_What to do_:
Every line below from the one containing "import Mathlib" through the one containing "def substCircuit (c" must be transcribed exactly. Omit all lines outside that stretch.

[Entries supplied Boundary: Start]

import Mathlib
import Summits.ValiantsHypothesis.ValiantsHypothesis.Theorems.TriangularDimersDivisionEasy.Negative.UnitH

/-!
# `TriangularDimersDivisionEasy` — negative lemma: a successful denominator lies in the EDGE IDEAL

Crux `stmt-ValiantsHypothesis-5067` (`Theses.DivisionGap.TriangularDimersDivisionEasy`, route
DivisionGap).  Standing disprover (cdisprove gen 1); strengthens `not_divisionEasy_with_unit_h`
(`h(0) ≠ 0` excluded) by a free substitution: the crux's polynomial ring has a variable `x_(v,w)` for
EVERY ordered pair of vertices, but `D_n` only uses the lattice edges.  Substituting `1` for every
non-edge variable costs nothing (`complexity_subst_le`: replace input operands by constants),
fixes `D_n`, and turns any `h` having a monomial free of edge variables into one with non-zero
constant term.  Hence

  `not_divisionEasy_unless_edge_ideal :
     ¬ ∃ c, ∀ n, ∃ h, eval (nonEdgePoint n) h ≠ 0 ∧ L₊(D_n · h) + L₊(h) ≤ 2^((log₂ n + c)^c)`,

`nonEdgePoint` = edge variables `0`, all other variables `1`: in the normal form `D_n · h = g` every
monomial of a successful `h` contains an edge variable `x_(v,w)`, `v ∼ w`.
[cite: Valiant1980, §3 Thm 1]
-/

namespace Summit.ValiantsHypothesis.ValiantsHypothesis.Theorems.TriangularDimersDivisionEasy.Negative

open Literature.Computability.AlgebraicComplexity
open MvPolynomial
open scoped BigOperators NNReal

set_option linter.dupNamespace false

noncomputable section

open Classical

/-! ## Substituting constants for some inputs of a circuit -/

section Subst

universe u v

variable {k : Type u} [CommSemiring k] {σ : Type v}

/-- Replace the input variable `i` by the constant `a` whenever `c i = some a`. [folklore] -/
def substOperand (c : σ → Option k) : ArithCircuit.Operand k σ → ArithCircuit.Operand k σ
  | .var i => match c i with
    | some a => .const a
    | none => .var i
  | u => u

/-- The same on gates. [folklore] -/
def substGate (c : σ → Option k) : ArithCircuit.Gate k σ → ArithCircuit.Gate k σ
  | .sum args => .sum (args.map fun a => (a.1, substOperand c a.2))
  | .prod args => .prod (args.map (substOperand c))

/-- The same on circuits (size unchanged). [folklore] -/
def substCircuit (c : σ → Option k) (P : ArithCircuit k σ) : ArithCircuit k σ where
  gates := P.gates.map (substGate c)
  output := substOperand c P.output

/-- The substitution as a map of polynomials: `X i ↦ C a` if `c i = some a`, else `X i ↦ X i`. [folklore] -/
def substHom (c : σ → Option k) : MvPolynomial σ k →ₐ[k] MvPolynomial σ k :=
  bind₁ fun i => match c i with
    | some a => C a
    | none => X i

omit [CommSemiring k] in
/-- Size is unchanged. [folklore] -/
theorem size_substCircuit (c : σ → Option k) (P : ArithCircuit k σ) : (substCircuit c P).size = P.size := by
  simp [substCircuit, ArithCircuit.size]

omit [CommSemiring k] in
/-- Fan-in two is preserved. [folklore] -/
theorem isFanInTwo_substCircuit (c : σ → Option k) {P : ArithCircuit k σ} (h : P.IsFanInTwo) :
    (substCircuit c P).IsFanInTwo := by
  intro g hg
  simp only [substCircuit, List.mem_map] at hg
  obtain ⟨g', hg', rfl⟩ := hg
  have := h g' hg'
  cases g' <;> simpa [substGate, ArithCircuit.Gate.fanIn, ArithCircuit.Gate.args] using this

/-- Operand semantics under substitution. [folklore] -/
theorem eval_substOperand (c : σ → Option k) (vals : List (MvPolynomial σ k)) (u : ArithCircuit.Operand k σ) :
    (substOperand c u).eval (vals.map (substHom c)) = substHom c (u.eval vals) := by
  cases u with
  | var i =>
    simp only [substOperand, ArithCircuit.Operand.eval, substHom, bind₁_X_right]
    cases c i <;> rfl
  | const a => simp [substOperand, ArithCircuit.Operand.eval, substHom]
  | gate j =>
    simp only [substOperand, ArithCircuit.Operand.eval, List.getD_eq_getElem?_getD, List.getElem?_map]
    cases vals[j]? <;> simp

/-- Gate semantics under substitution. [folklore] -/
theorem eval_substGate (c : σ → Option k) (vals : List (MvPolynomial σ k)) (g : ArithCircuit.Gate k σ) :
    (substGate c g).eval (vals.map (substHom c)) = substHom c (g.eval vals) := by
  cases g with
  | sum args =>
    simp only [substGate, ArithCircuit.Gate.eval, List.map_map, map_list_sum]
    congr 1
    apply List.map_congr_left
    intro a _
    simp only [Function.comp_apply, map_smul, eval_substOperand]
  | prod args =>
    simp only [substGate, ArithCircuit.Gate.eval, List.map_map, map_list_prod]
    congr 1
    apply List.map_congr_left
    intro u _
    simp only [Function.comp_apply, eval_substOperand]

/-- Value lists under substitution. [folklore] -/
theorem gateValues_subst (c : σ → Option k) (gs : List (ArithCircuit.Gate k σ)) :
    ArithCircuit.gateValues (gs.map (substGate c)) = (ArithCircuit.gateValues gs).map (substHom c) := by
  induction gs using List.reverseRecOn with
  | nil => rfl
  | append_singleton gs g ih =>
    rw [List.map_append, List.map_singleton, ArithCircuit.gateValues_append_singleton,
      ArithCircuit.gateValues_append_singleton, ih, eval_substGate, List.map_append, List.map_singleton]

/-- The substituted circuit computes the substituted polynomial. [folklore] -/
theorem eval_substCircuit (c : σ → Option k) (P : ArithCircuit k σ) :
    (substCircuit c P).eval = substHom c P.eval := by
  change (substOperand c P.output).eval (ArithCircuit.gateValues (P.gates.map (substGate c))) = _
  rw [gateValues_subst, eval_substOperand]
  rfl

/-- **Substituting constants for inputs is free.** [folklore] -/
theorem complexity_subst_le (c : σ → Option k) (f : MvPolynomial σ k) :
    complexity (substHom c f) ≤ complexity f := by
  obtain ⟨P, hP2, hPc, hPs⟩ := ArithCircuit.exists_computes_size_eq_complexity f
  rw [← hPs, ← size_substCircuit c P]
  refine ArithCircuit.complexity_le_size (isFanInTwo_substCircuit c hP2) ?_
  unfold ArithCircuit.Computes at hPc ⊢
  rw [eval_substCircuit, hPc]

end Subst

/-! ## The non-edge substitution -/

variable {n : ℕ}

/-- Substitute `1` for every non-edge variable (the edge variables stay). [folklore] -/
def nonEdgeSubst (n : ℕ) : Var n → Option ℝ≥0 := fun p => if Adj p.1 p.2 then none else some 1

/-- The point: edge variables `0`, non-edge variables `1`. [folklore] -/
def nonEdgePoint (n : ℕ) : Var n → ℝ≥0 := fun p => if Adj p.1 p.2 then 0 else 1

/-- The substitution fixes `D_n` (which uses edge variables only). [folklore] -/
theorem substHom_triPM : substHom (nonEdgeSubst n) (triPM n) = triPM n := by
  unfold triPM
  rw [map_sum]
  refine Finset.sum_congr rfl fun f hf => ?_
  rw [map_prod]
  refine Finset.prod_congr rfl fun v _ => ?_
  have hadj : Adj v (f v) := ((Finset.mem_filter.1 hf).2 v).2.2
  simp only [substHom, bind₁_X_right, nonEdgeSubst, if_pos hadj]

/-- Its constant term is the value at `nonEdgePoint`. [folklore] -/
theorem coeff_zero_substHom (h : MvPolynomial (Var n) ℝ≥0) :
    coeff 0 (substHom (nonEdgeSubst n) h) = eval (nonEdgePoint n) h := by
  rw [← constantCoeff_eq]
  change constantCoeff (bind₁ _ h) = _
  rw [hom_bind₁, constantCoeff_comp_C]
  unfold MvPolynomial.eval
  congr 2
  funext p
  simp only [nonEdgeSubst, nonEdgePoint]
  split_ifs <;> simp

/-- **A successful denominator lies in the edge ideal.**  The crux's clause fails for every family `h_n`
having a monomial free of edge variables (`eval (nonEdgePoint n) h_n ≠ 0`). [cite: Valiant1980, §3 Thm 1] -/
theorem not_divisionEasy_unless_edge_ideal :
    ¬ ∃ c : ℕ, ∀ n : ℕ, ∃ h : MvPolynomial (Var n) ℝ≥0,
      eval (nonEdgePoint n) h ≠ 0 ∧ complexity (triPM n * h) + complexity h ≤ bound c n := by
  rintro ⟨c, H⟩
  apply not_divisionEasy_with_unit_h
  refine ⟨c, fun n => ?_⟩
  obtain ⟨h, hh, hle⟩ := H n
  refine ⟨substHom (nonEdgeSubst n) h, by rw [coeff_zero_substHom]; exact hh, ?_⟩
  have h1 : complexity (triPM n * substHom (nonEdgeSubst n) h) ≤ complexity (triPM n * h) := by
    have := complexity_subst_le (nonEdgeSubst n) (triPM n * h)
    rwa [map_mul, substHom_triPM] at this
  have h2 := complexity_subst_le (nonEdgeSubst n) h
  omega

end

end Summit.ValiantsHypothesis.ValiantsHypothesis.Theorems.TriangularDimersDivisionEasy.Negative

[Entries supplied Boundary: End]
[Entries supplied Boundary: Start]

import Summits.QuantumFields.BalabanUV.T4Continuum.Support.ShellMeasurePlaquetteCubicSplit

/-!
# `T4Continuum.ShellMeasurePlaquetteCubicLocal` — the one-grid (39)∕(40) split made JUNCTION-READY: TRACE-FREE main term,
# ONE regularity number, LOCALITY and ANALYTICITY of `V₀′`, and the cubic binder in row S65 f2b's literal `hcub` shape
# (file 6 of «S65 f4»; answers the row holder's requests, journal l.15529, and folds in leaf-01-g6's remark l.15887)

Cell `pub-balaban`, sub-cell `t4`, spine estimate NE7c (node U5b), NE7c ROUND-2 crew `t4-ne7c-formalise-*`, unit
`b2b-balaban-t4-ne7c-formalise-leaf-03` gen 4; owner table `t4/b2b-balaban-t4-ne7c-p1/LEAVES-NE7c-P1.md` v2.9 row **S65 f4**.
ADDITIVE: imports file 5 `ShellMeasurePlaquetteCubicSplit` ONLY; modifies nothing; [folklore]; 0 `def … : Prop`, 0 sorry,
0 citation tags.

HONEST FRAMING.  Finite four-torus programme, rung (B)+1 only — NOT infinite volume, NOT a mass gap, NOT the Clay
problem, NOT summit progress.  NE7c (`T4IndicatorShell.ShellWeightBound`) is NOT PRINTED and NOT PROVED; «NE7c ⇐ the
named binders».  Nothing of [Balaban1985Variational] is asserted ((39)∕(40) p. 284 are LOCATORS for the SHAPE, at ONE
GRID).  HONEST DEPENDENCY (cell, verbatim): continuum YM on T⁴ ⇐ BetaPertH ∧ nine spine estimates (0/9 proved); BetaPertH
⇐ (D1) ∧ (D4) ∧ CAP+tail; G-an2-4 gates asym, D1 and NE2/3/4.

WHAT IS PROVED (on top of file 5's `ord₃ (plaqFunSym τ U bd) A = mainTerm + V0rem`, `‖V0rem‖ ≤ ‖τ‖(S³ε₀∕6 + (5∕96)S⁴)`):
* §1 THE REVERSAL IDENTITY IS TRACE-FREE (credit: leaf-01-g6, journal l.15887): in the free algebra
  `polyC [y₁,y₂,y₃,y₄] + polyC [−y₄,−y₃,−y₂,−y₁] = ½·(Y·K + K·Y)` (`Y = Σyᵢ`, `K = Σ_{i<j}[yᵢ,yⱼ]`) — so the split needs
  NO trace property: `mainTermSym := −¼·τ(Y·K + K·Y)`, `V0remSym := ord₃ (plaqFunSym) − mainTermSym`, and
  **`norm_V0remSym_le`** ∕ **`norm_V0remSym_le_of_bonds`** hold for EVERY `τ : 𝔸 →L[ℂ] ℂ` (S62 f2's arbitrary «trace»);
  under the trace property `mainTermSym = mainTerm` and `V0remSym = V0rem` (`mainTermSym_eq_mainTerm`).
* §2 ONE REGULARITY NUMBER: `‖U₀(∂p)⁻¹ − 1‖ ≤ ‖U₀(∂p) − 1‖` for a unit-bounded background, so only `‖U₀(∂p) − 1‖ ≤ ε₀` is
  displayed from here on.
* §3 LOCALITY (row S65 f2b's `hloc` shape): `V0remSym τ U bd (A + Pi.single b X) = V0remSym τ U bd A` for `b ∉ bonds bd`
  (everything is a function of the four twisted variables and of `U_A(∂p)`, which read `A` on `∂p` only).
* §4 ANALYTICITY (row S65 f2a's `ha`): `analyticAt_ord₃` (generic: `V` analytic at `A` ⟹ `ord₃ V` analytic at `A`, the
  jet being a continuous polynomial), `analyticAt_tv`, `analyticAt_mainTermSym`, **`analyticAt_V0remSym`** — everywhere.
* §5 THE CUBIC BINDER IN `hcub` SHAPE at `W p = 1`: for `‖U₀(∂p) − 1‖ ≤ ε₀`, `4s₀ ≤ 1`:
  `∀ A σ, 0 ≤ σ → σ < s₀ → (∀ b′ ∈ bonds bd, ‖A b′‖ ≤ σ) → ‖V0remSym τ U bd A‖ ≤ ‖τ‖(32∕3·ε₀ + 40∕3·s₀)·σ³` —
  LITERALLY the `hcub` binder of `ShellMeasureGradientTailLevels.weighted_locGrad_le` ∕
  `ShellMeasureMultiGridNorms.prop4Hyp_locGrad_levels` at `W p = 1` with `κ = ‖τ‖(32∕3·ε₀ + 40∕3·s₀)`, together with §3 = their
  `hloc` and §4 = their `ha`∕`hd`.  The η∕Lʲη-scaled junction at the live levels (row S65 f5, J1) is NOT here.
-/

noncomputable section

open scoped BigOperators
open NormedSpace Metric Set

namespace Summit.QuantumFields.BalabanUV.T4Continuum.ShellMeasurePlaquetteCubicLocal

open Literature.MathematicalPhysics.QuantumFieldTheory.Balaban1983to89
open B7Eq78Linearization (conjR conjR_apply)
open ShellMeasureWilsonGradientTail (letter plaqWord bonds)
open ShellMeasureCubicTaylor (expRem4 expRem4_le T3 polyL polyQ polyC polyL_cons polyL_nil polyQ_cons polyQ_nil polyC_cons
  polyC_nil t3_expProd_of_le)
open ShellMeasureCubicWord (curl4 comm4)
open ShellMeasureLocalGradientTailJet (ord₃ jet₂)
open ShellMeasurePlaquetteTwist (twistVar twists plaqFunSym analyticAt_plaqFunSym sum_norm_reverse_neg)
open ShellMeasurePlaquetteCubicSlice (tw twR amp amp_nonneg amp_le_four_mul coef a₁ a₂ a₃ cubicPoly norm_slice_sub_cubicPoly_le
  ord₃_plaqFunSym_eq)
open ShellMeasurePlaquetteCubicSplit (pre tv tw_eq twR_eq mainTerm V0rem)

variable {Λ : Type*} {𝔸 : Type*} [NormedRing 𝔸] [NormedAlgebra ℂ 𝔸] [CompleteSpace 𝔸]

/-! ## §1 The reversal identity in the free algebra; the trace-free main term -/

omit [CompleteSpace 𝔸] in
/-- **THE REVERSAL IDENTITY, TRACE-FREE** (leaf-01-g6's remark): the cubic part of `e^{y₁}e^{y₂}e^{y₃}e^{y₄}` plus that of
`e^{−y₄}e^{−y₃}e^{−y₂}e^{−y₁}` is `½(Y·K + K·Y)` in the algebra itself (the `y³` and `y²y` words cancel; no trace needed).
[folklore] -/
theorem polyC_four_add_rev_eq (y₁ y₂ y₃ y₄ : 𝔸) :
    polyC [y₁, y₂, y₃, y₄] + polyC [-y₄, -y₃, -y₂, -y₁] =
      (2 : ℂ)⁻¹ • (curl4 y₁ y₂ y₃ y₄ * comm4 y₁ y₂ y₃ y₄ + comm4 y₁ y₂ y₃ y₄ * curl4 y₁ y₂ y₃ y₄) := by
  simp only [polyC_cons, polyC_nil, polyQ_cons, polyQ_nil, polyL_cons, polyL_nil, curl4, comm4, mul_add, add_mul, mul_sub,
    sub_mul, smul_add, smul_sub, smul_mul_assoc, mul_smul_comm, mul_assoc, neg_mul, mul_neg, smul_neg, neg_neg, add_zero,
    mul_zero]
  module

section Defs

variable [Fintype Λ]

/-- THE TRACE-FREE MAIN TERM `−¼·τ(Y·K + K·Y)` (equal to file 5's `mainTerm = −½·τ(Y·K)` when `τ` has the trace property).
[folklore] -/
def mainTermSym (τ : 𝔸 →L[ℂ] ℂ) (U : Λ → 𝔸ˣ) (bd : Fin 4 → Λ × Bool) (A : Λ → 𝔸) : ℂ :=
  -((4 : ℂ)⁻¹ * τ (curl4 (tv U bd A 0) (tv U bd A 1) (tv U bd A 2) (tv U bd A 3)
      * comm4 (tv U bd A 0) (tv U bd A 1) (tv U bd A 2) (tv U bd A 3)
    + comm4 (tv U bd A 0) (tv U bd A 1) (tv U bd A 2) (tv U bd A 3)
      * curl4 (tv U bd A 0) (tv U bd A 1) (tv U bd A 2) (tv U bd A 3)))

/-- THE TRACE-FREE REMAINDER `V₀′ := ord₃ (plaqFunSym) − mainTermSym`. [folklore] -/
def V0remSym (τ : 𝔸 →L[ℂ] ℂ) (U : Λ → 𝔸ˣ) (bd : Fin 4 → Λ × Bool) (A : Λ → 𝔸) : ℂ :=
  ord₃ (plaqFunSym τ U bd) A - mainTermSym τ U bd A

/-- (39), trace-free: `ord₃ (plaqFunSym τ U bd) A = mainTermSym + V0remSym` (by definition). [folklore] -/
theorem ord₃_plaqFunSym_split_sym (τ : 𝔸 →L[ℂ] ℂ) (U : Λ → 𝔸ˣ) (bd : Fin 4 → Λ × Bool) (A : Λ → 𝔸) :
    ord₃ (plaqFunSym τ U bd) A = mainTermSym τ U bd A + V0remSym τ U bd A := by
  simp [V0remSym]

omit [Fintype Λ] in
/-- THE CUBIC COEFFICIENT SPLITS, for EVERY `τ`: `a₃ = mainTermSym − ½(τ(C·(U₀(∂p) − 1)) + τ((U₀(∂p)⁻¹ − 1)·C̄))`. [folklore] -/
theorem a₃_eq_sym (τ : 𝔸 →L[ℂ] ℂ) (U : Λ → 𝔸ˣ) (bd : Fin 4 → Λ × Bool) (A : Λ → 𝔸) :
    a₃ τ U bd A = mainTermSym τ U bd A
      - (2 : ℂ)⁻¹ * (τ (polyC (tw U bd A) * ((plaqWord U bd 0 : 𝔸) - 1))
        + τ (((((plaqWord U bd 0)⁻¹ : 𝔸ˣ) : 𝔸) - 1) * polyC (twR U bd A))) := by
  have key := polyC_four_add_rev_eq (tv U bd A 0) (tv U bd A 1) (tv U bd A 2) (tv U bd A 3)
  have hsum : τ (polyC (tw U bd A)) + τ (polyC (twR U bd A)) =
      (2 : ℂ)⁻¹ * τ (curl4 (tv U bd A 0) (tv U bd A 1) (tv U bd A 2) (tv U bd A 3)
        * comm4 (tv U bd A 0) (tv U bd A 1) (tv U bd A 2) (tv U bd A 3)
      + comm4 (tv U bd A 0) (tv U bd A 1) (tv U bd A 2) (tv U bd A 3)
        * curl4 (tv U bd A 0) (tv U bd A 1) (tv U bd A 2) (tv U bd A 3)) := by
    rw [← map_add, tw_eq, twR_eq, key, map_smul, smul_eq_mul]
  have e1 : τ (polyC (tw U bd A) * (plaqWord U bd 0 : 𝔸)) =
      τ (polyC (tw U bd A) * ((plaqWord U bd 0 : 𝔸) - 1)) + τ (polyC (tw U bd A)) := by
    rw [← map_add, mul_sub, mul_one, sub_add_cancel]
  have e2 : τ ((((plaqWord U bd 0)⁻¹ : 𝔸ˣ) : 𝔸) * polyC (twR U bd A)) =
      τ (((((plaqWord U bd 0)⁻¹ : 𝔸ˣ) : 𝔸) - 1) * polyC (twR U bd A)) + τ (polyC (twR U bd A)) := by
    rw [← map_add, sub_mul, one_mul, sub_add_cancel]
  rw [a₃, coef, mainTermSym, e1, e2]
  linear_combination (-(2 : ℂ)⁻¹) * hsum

[Entries supplied Boundary: End]

_Solution_:
import Mathlib
import Summits.ValiantsHypothesis.ValiantsHypothesis.Theorems.TriangularDimersDivisionEasy.Negative.UnitH

/-!
# `TriangularDimersDivisionEasy` — negative lemma: a successful denominator lies in the EDGE IDEAL

Crux `stmt-ValiantsHypothesis-5067` (`Theses.DivisionGap.TriangularDimersDivisionEasy`, route
DivisionGap).  Standing disprover (cdisprove gen 1); strengthens `not_divisionEasy_with_unit_h`
(`h(0) ≠ 0` excluded) by a free substitution: the crux's polynomial ring has a variable `x_(v,w)` for
EVERY ordered pair of vertices, but `D_n` only uses the lattice edges.  Substituting `1` for every
non-edge variable costs nothing (`complexity_subst_le`: replace input operands by constants),
fixes `D_n`, and turns any `h` having a monomial free of edge variables into one with non-zero
constant term.  Hence

  `not_divisionEasy_unless_edge_ideal :
     ¬ ∃ c, ∀ n, ∃ h, eval (nonEdgePoint n) h ≠ 0 ∧ L₊(D_n · h) + L₊(h) ≤ 2^((log₂ n + c)^c)`,

`nonEdgePoint` = edge variables `0`, all other variables `1`: in the normal form `D_n · h = g` every
monomial of a successful `h` contains an edge variable `x_(v,w)`, `v ∼ w`.
[cite: Valiant1980, §3 Thm 1]
-/

namespace Summit.ValiantsHypothesis.ValiantsHypothesis.Theorems.TriangularDimersDivisionEasy.Negative

open Literature.Computability.AlgebraicComplexity
open MvPolynomial
open scoped BigOperators NNReal

set_option linter.dupNamespace false

noncomputable section

open Classical

/-! ## Substituting constants for some inputs of a circuit -/

section Subst

universe u v

variable {k : Type u} [CommSemiring k] {σ : Type v}

/-- Replace the input variable `i` by the constant `a` whenever `c i = some a`. [folklore] -/
def substOperand (c : σ → Option k) : ArithCircuit.Operand k σ → ArithCircuit.Operand k σ
  | .var i => match c i with
    | some a => .const a
    | none => .var i
  | u => u

/-- The same on gates. [folklore] -/
def substGate (c : σ → Option k) : ArithCircuit.Gate k σ → ArithCircuit.Gate k σ
  | .sum args => .sum (args.map fun a => (a.1, substOperand c a.2))
  | .prod args => .prod (args.map (substOperand c))

/-- The same on circuits (size unchanged). [folklore] -/
def substCircuit (c : σ → Option k) (P : ArithCircuit k σ) : ArithCircuit k σ where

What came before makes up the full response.